1930 - President Howard Taft became the first U.S. President to be buried in the National Cemetery in {Arlington, Virginia.

1941 - President Franklin Roosevelt signed into law the Lend-Lease Bill, providing war supplies to countries fighting the Axis Powers.

1942 - In World War II, General Douglas MacArthur left the Philippines for Australia as Japanese forces advanced, vowing "I shall return."

1985 - Mikhail Gorbachev was chosen to succeed the late Soviet President Konstantin U. Chernenko.

1990 - Lithuania proclaimed its independence from the USSR, the first Soviet republic to do so.

1990 - American tennis player Jennifer Capriati, aged 13, became the youngest-ever finalist in a professional contest.

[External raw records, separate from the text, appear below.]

import Summits.QuantumAdvantage.QuantumAdvantage.Theorems.LinnikCubicClassGroupsDegreeOnePrimesEscapeCubicChebotarevInputs
import Summits.QuantumAdvantage.QuantumAdvantage.Theorems.LinnikCubicClassGroupsDegreeOnePrimesEscapeCubicSplittingTheta
import Summits.QuantumAdvantage.QuantumAdvantage.Theorems.LinnikCubicClassGroupsDegreeOnePrimesEscapeCubicClosure
import HarnessLib

/-!
# Primes of prescribed splitting type in cubic fields, `≤ |d_K|^L`, unconditionally

Topic `Summits/QuantumAdvantage/QuantumAdvantage/Theorems`, cell B2b-1 (linnik-cubic), PART A (gen 7);
helper toward the crux `DegreeOnePrimesEscape` (stmt-QuantumAdvantage-11543) of route
`LinnikCubicClassGroups`.  HONEST FRAMING: the value of this file is a THEOREM (kernel-checked, GRH-free,
Siegel-free, no hypothesis) — NOT summit progress.

Two Chebotarev–Linnik statements [LagariasMontgomeryOdlyzko1979] obtained by counting splitting types:

* `exists_partialPrime_le` — for every NON-Galois cubic field `K` there is a prime `p ≤ |d_K|^{L}`,
  `p ∤ d_K`, of splitting type `(1,2)` (`p = 𝔭₁𝔭₂`, residue degrees `1` and `2`; Frobenius = a
  transposition of `S₃`; equivalently `p` is inert in the quadratic resolvent):
  `2·Σ_{p of type (1,2)} log p ≥ 2θ(x) − θ¹_k(x) − 2 log|d_N|` with `θ_k(x) ≤ 1.1 x` UNIFORMLY over
  quadratic fields (`chebyshevThetaIdeal_le_uniform`; an exceptional zero only makes the primes inert in
  `k` more numerous);
* `exists_inertPrime_le_of_isGalois` — for every CYCLIC cubic field `K` there is an INERT prime
  `p ≤ |d_K|^{L}` (`p𝓞_K` prime; Frobenius `≠ 1`, density `2/3`):
  `3·Σ_{p inert} log p ≥ 3θ(x) − θ¹_K(x) − 3 log|d_K|` with `θ_K(x) ≤ 1.1 x` uniformly over cubic fields.

Placement (presearch 2026-08-19): the statement is KNOWN in print with explicit exponents — Lagarias–
Montgomery–Odlyzko 1979 (`p ≪ d_N^{c}`), Cho–Kim (sign changes of modular/Maass forms: `α(S₃,[(123)]) =
3/16`, resp. `1/4 − δ`) and P. J. Cho, R. J. Lemke Oliver, A. Zaman, *The least prime with a given cycle
type*, arXiv:2512.24963 (2025, zero-free method, all `S_n`).  What is new here is only the KERNEL-CHECKED
proof, by the classical zero-density/Deuring–Heilbronn route of this cell, with an inexplicit exponent.

The complementary statements — the least completely split prime (B-g6, `exists_splitsCompletely_le_discr`,
for Galois fields) and the least inert prime of a pure cubic field (`exists_inertPrime_le_of_cubeRoot`) —
are in the sibling files.
-/

noncomputable section

open scoped NumberField nonZeroDivisors
open Finset Real Ideal NumberField
open Literature.NumberTheory.NumberFields Literature.NumberTheory.LFunctions
  Literature.NumberTheory.LFunctions.NumberField

namespace Summit.QuantumAdvantage.QuantumAdvantage.Theorems.DegreeOnePrimesEscape

/-! ### Thresholds -/

/-- **Choice of the exponent.** Given `e, a ≥ 0`, `x₀` and `B ≥ 0` there is `L > 0` such that for
every `d ≥ 3`, `x = d^L` satisfies `x ≥ x₀`, `x ≥ (d^e)^a` and `x ≥ B d`. -/
theorem exists_exponent_rpow (e a x₀ B : ℝ) (he : 0 ≤ e) (ha : 0 ≤ a) :
    ∃ L : ℝ, 0 < L ∧ ∀ d : ℝ, 3 ≤ d →
      x₀ ≤ d ^ L ∧ (d ^ e) ^ a ≤ d ^ L ∧ B * d ≤ d ^ L := by
  set M : ℝ := max (max x₀ B) 2 with hM
  have hM2 : 2 ≤ M := le_max_right _ _
  have hM0 : 0 < M := by linarith
  set ℓ : ℝ := Real.logb 3 M with hℓ
  have hℓ0 : 0 ≤ ℓ := Real.logb_nonneg (by norm_num) (by linarith)
  refine ⟨e * a + 1 + ℓ, by positivity, fun d hd => ?_⟩
  have hd1 : (1 : ℝ) ≤ d := by linarith
  have hd0 : (0 : ℝ) < d := by linarith
  have hsplit : d ^ (e * a + 1 + ℓ) = d ^ (e * a) * d * d ^ ℓ := by
    rw [Real.rpow_add hd0, Real.rpow_add hd0, Real.rpow_one]
  have hda : 1 ≤ d ^ (e * a) := Real.one_le_rpow hd1 (by positivity)
  have hdℓ : M ≤ d ^ ℓ := by
    calc M = (3 : ℝ) ^ ℓ := by rw [hℓ, Real.rpow_logb (by norm_num) (by norm_num) hM0]
      _ ≤ d ^ ℓ := Real.rpow_le_rpow (by norm_num) hd (hℓ0)
  have hdℓ1 : 1 ≤ d ^ ℓ := by linarith
  refine ⟨?_, ?_, ?_⟩
  · calc x₀ ≤ M := le_trans (le_max_left _ _) (le_max_left _ _)
      _ ≤ d ^ ℓ := hdℓ
      _ = 1 * 1 * d ^ ℓ := by ring
      _ ≤ d ^ (e * a) * d * d ^ ℓ := by
          apply mul_le_mul (mul_le_mul hda hd1 zero_le_one (by linarith)) le_rfl (by linarith)
          positivity
      _ = d ^ (e * a + 1 + ℓ) := hsplit.symm
  · calc (d ^ e) ^ a = d ^ (e * a) := by rw [← Real.rpow_mul hd0.le]
      _ = d ^ (e * a) * 1 * 1 := by ring
      _ ≤ d ^ (e * a) * d * d ^ ℓ := by
          apply mul_le_mul (mul_le_mul_of_nonneg_left hd1 (by linarith)) hdℓ1 zero_le_one
          positivity
      _ = d ^ (e * a + 1 + ℓ) := hsplit.symm
  · calc B * d ≤ M * d := mul_le_mul_of_nonneg_right (le_trans (le_max_right _ _) (le_max_left _ _)) hd0.le
      _ ≤ d ^ ℓ * d := mul_le_mul_of_nonneg_right hdℓ hd0.le
      _ = 1 * d * d ^ ℓ := by ring
      _ ≤ d ^ (e * a) * d * d ^ ℓ := by
          apply mul_le_mul (mul_le_mul_of_nonneg_right hda hd0.le) le_rfl (by positivity)
          positivity
      _ = d ^ (e * a + 1 + ℓ) := hsplit.symm

/-- `3 ≤ |d_K|` (as a real number) for a number field of degree `> 1`. -/
theorem three_le_natAbs_discr_real (K : Type*) [Field K] [NumberField K] (hK : 1 < Module.finrank ℚ K) :
    (3 : ℝ) ≤ ((NumberField.discr K).natAbs : ℝ) := by
  have h2 := NumberField.abs_discr_gt_two hK
  rw [Nat.cast_natAbs]
  exact_mod_cast (show (3 : ℤ) ≤ |NumberField.discr K| by omega)

/-- `log|d_E| ≤ A log|d_K| ≤ A |d_K|` when `|d_E| ≤ |d_K|^A`. -/
theorem log_natAbs_discr_le {E K : Type*} [Field E] [NumberField E] [Field K] [NumberField K]
    {A : ℕ} (h : (NumberField.discr E).natAbs ≤ (NumberField.discr K).natAbs ^ A) :
    Real.log ((NumberField.discr E).natAbs : ℝ) ≤ A * ((NumberField.discr K).natAbs : ℝ) := by
  set d : ℝ := ((NumberField.discr K).natAbs : ℝ) with hd
  have hd1 : (1 : ℝ) ≤ d := by
    have h1 := Int.one_le_abs (NumberField.discr_ne_zero K)
    rw [Int.abs_eq_natAbs] at h1
    rw [hd]; exact_mod_cast h1
  have hE1 : (1 : ℝ) ≤ ((NumberField.discr E).natAbs : ℝ) := by
    have h1 := Int.one_le_abs (NumberField.discr_ne_zero E)
    rw [Int.abs_eq_natAbs] at h1
    exact_mod_cast h1
  have hlog : Real.log ((NumberField.discr E).natAbs : ℝ) ≤ A * Real.log d := by
    rw [← Real.log_pow]
    refine Real.log_le_log (by linarith) ?_
    rw [hd]; exact_mod_cast h
  have hlogd : Real.log d ≤ d := (Real.log_le_sub_one_of_pos (by linarith)).trans (by linarith)
  have hA : (0 : ℝ) ≤ A := Nat.cast_nonneg A
  nlinarith

/-! ### The least prime of splitting type `(1,2)` in a non-Galois cubic field -/

/-- **The least partially split prime of a non-Galois cubic field, unconditionally**: there is
`L > 0` such that every cubic number field `K` that is not Galois over `ℚ` has a prime `p ≤ |d_K|^{L}`,
`p ∤ d_K`, with splitting type `T_K(p) = {1, 2}` (Frobenius in the class of transpositions of `S₃`).
[cite: LagariasMontgomeryOdlyzko1979, Theorem 1.1] -/
theorem exists_partialPrime_le :
    ∃ L : ℝ, 0 < L ∧ ∀ (K : Type) [Field K] [NumberField K], Module.finrank ℚ K = 3 →
      ¬ IsGalois ℚ K →
        ∃ p : ℕ, p.Prime ∧ (p : ℝ) ≤ ((NumberField.discr K).natAbs : ℝ) ^ L ∧
          ¬ ((p : ℤ) ∣ NumberField.discr K) ∧ splittingType K p = {1, 2} := by
  classical
  obtain ⟨a, ha1, hup⟩ := chebyshevThetaIdeal_le_uniform 2 (by norm_num) (η := 1 / 10) (by norm_num)
  obtain ⟨x₀, hx₀2, hθQ⟩ := chebyshevTheta_eventually_ge (η := 1 / 10) (by norm_num)
  obtain ⟨A, hclos⟩ := stub_cubicClosure
  obtain ⟨L, hL, hthr⟩ := exists_exponent_rpow (A + 2) a x₀ (3 * A) (by positivity) (by linarith)
  refine ⟨L, hL, fun K _ _ h3 hKng => ?_⟩
  obtain ⟨N, _, _, hGal, h6, hna, ⟨K', ⟨e⟩⟩, ⟨k, hk⟩, hdN⟩ := hclos K h3 hKng
  haveI := hGal
  have hK' : Module.finrank ℚ K' = 3 := by rw [← e.toLinearEquiv.finrank_eq, h3]
  set d : ℝ := ((NumberField.discr K).natAbs : ℝ) with hd
  have hd3 : (3 : ℝ) ≤ d := three_le_natAbs_discr_real K (by rw [h3]; norm_num)
  have hd0 : (0 : ℝ) < d := by linarith
  obtain ⟨hx₀, hxQ, hxB⟩ := hthr d hd3
  set x : ℝ := d ^ L with hx
  -- `Q_k ≤ d^{A+2}`: `Q_k = 4|d_k|`, `d_k ∣ d_N`, `|d_N| ≤ d^A`, `4 ≤ d²`
  have hdisc' : NumberField.discr K' = NumberField.discr K := (NumberField.discr_eq_discr_of_algEquiv K e).symm
  have hdkN : ((NumberField.discr k).natAbs : ℝ) ≤ ((NumberField.discr N).natAbs : ℝ) := by
    have hdvd := NumberField.discr_dvd_discr k N
    exact_mod_cast Nat.le_of_dvd (Int.natAbs_pos.mpr (NumberField.discr_ne_zero N))
      (Int.natAbs_dvd_natAbs.mpr hdvd)
  have hdNK : ((NumberField.discr N).natAbs : ℝ) ≤ d ^ (A : ℝ) := by
    rw [Real.rpow_natCast, hd]; exact_mod_cast hdN
  have hQk : ThornerZaman.condQn k ≤ d ^ ((A : ℝ) + 2) := by
    rw [ThornerZaman.condQn, hk, ← Int.cast_abs, Int.abs_eq_natAbs, Int.cast_natCast,
      Real.rpow_add hd0, Real.rpow_two]
    push_cast
    have h4 : (4 : ℝ) ≤ d ^ 2 := by nlinarith
    have := hdkN.trans hdNK
    calc ((NumberField.discr k).natAbs : ℝ) * (2 : ℝ) ^ 2 = ((NumberField.discr k).natAbs : ℝ) * 4 := by
          norm_num
      _ ≤ d ^ (A : ℝ) * d ^ 2 := mul_le_mul this h4 (by norm_num) (by positivity)
  have hQ' : ThornerZaman.condQn k ^ a ≤ x := by
    have hQ12 : (12 : ℝ) ≤ ThornerZaman.condQn k :=
      ThornerZaman.twelve_le_condQn (K := k) (by rw [hk]; norm_num)
    calc ThornerZaman.condQn k ^ a ≤ (d ^ ((A : ℝ) + 2)) ^ a :=
          Real.rpow_le_rpow (by linarith) hQk (by linarith)
      _ ≤ x := hxQ
  -- the analytic inputs at `x`
  have h1 : 9 / 10 * x ≤ Chebyshev.theta x := by
    have := hθQ x hx₀; norm_num at this ⊢; linarith
  have h2 : degreeOneTheta k x ≤ 11 / 10 * x := by
    have := (degreeOneTheta_le_chebyshevThetaIdeal k x).trans (hup k hk x hQ')
    norm_num at this ⊢; linarith
  have h4 : 2 * Real.log ((NumberField.discr N).natAbs : ℝ) < 7 / 10 * x := by
    have := log_natAbs_discr_le hdN
    nlinarith
  -- the sum
  have hsum := two_mul_partialSum_ge h6 hna K' k hK' hk x
  have hpos : 0 < ∑ p ∈ (Nat.primesLE ⌊x⌋₊).filter
      (fun p : ℕ => ¬ ((p : ℤ) ∣ NumberField.discr N) ∧ (splittingType K' p).count 1 = 1),
      Real.log p := by
    linarith
  obtain ⟨p, hp, hpx, hpN, hcount⟩ := exists_prime_of_sum_log_pos hpos
  have hdvd : ¬ ((p : ℤ) ∣ NumberField.discr K) := fun h =>
    hpN (h.trans (hdisc' ▸ NumberField.discr_dvd_discr K' N))
  refine ⟨p, hp, hpx, hdvd, ?_⟩
  rw [ArithmeticallyEquivalent.of_algEquiv e p hp]
  exact splittingType_eq_of_count_one_eq_one hK' hp (hdisc'.symm ▸ hdvd) hcount

/-! ### The least inert prime of a cyclic cubic field -/

/-- **The least inert prime of a cyclic cubic field, unconditionally**: there is `L > 0` such that
every Galois (cyclic) cubic number field `K` has a rational prime `p ≤ |d_K|^{L}` with `p𝓞_K` a prime
ideal (Frobenius `≠ 1`, density `2/3`). [cite: LagariasMontgomeryOdlyzko1979, Theorem 1.1] -/
theorem exists_inertPrime_le_of_isGalois :
    ∃ L : ℝ, 0 < L ∧ ∀ (K : Type) [Field K] [NumberField K] [IsGalois ℚ K], Module.finrank ℚ K = 3 →
      ∃ p : ℕ, p.Prime ∧ (p : ℝ) ≤ ((NumberField.discr K).natAbs : ℝ) ^ L ∧
        (Ideal.span {(p : 𝓞 K)}).IsPrime := by
  classical
  obtain ⟨a, ha1, hup⟩ := chebyshevThetaIdeal_le_uniform 3 (by norm_num) (η := 1 / 10) (by norm_num)
  obtain ⟨x₀, hx₀2, hθQ⟩ := chebyshevTheta_eventually_ge (η := 1 / 10) (by norm_num)
  obtain ⟨L, hL, hthr⟩ := exists_exponent_rpow 4 a x₀ 3 (by norm_num) (by linarith)
  refine ⟨L, hL, fun K _ _ _ h3 => ?_⟩
  have hK1 : 1 < Module.finrank ℚ K := by rw [h3]; norm_num
  set d : ℝ := ((NumberField.discr K).natAbs : ℝ) with hd
  have hd3 : (3 : ℝ) ≤ d := three_le_natAbs_discr_real K hK1
  have hd0 : (0 : ℝ) < d := by linarith
  obtain ⟨hx₀, hxQ, hxB⟩ := hthr d hd3
  set x : ℝ := d ^ L with hx
  have hQ' : ThornerZaman.condQn K ^ a ≤ x := by
    have hQ4 := condQn_le_natAbs_discr_rpow K hK1
    rw [h3] at hQ4
    have e4 : (1 : ℝ) + ((3 : ℕ) : ℝ) * Real.log ((3 : ℕ) : ℝ) / Real.log 3 = 4 := by
      have hlog3 : Real.log 3 ≠ 0 := (Real.log_pos (by norm_num)).ne'
      push_cast; field_simp; ring
    rw [e4] at hQ4
    have hQ12 : (12 : ℝ) ≤ ThornerZaman.condQn K := ThornerZaman.twelve_le_condQn (K := K) hK1
    calc ThornerZaman.condQn K ^ a ≤ (d ^ (4 : ℝ)) ^ a :=
          Real.rpow_le_rpow (by linarith) hQ4 (by linarith)
      _ ≤ x := hxQ
  have h1 : 9 / 10 * x ≤ Chebyshev.theta x := by
    have := hθQ x hx₀; norm_num at this ⊢; linarith
  have h2 : degreeOneTheta K x ≤ 11 / 10 * x := by
    have := (degreeOneTheta_le_chebyshevThetaIdeal K x).trans (hup K h3 x hQ')
    norm_num at this ⊢; linarith
  have h4 : 3 * Real.log d < 27 / 10 * x - 11 / 10 * x := by
    have hlogd : Real.log d ≤ d := (Real.log_le_sub_one_of_pos hd0).trans (by linarith)
    nlinarith
  -- pointwise: at `p ∤ d_K`, `a_K(p) ∈ {0, 3}` so `3·𝟙[a_K(p) = 0] = 3 − a_K(p)`
  have hsum := sum_le_of_pointwise (N := K) 3 (by norm_num)
    (fun p => 3 - (((splittingType K p).count 1 : ℕ) : ℝ))
    (fun p => (splittingType K p).count 1 = 0) ⌊x⌋₊ ?_ ?_
  rotate_left
  · intro p hp hdp
    have hp' := (Nat.mem_primesLE.mp hp).2
    rcases count_one_splittingType_eq_zero_or_eq_finrank (N := K) hp' hdp with h0 | h3'
    · rw [if_pos h0, h0]; norm_num
    · rw [h3] at h3'
      rw [if_neg (by omega), h3']; norm_num
  · intro p hp _
    have hK0 : (0 : ℝ) ≤ (((splittingType K p).count 1 : ℕ) : ℝ) := Nat.cast_nonneg _
    linarith
  have hrew : ∑ p ∈ Nat.primesLE ⌊x⌋₊, (3 - (((splittingType K p).count 1 : ℕ) : ℝ)) * Real.log p =
      3 * Chebyshev.theta x - degreeOneTheta K x := by
    rw [Chebyshev.theta_eq_sum_primesLE, degreeOneTheta_eq_sum_count_one, Finset.mul_sum,
      ← Finset.sum_sub_distrib]
    exact Finset.sum_congr rfl fun p _ => by ring
  rw [hrew] at hsum
  have hpos : 0 < ∑ p ∈ (Nat.primesLE ⌊x⌋₊).filter
      (fun p : ℕ => ¬ ((p : ℤ) ∣ NumberField.discr K) ∧ (splittingType K p).count 1 = 0),
      Real.log p := by
    rw [← hd] at hsum
    linarith
  obtain ⟨p, hp, hpx, hpK, hcount⟩ := exists_prime_of_sum_log_pos hpos
  exact ⟨p, hp, hpx, isPrime_span_of_count_one_eq_zero h3 hp hpK hcount⟩

end Summit.QuantumAdvantage.QuantumAdvantage.Theorems.DegreeOnePrimesEscape

end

2004 - Spain is the victim of terrorists when at least 10 bombs explode on four commuter trains in Madrid during rush hour, killing 202 people and wounding more than 2,000. An Arabic newspaper reports it received a fax alleging that al-Qaeda was behind the attack.

Births

1903 - Lawrence Welk, American bandleader.

1916 - Harold Wilson, English Labor Party politician; twice prime minister.

1926 - Ralph David Abernathy, American civil rights leader.

1931 - Rupert Murdoch, Australian media mogul.

Deaths

1957 - Richard Evelyn Byrd, American aviator and explorer.